→ **Exercise aim**: Where does the string "theorem" occur in the records below? Copy every line that holds it.

··· Source data ···

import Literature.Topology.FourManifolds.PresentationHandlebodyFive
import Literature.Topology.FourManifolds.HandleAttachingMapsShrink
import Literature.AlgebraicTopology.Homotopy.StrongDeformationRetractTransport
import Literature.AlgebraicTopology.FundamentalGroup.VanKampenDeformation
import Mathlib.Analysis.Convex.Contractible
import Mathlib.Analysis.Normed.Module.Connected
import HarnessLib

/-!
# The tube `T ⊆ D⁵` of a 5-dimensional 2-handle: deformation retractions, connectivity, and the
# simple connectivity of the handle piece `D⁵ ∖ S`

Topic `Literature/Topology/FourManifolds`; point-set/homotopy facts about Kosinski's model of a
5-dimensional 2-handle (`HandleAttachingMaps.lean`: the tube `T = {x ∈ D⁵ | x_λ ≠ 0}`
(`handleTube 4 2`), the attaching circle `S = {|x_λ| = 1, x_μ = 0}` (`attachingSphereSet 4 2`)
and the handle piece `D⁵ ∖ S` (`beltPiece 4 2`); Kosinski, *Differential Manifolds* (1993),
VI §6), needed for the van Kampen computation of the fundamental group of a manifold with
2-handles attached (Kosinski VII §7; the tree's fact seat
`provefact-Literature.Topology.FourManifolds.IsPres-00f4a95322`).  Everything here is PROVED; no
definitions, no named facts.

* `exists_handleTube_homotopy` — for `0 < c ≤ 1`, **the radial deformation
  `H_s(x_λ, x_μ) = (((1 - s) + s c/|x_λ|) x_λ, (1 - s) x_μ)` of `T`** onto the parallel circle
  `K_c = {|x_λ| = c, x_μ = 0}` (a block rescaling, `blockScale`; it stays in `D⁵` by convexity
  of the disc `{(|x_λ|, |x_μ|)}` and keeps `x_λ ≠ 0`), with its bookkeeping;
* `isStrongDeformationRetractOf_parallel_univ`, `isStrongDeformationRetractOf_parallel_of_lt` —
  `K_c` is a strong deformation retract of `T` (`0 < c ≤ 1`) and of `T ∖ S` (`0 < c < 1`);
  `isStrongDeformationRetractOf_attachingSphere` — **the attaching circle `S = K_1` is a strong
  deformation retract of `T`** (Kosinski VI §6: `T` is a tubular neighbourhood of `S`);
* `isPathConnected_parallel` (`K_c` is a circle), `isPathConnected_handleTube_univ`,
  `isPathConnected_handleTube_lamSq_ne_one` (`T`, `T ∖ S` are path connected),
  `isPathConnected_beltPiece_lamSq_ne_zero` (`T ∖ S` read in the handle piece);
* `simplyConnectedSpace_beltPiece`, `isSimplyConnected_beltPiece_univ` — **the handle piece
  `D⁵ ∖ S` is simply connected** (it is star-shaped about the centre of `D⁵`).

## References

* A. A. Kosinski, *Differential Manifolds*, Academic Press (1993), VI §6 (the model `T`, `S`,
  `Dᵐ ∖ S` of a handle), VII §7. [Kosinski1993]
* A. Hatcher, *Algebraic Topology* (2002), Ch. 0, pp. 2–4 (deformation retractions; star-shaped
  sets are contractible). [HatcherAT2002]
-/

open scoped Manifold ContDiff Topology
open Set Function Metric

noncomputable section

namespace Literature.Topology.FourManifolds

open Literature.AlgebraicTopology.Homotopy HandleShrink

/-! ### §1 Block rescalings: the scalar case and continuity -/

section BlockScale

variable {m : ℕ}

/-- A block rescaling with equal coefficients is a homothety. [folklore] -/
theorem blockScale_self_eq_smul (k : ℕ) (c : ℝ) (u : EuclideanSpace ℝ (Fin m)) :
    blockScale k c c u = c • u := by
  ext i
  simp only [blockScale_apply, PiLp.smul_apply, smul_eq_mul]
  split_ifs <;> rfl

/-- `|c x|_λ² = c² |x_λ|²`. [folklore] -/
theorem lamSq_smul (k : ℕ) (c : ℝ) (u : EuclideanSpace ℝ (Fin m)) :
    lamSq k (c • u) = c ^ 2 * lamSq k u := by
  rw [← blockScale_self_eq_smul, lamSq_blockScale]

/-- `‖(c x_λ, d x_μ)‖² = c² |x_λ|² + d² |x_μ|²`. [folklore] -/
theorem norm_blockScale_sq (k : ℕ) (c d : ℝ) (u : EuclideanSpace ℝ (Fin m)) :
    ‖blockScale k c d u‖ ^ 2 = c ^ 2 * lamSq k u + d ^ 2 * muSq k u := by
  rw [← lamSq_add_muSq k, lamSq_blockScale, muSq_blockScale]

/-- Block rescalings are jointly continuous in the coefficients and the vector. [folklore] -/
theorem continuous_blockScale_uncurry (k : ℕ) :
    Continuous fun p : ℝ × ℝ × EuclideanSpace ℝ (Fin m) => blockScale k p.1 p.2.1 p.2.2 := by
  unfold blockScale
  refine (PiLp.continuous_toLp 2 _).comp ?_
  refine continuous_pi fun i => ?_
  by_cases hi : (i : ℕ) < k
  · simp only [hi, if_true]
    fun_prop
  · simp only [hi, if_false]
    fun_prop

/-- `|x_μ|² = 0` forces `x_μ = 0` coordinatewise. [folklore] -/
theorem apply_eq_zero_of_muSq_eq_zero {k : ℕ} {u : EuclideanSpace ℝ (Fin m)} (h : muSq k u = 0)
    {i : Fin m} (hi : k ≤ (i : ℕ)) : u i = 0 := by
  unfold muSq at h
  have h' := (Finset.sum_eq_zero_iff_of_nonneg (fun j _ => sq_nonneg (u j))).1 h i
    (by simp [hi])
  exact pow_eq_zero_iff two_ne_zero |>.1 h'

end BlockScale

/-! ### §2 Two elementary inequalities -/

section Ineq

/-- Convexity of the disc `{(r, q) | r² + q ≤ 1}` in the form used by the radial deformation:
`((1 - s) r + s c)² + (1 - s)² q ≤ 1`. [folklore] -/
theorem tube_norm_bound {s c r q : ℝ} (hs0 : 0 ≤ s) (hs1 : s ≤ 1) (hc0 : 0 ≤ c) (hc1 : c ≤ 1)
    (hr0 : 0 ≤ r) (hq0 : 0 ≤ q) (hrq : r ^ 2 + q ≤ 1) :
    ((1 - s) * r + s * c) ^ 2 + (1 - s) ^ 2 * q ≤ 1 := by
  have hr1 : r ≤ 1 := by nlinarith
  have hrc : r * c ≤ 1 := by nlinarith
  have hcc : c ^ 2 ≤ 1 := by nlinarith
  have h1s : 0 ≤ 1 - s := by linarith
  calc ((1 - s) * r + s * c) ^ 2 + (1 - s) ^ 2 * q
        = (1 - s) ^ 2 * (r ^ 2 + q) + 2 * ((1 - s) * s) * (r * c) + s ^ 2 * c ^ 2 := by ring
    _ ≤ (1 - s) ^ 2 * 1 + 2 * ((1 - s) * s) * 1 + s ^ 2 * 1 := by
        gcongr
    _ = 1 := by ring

···

→ **Expected answer**:
theorem blockScale_self_eq_smul (k : ℕ) (c : ℝ) (u : EuclideanSpace ℝ (Fin m)) :
theorem lamSq_smul (k : ℕ) (c : ℝ) (u : EuclideanSpace ℝ (Fin m)) :
theorem norm_blockScale_sq (k : ℕ) (c d : ℝ) (u : EuclideanSpace ℝ (Fin m)) :
theorem continuous_blockScale_uncurry (k : ℕ) :
theorem apply_eq_zero_of_muSq_eq_zero {k : ℕ} {u : EuclideanSpace ℝ (Fin m)} (h : muSq k u = 0)
theorem tube_norm_bound {s c r q : ℝ} (hs0 : 0 ≤ s) (hs1 : s ≤ 1) (hc0 : 0 ≤ c) (hc1 : c ≤ 1)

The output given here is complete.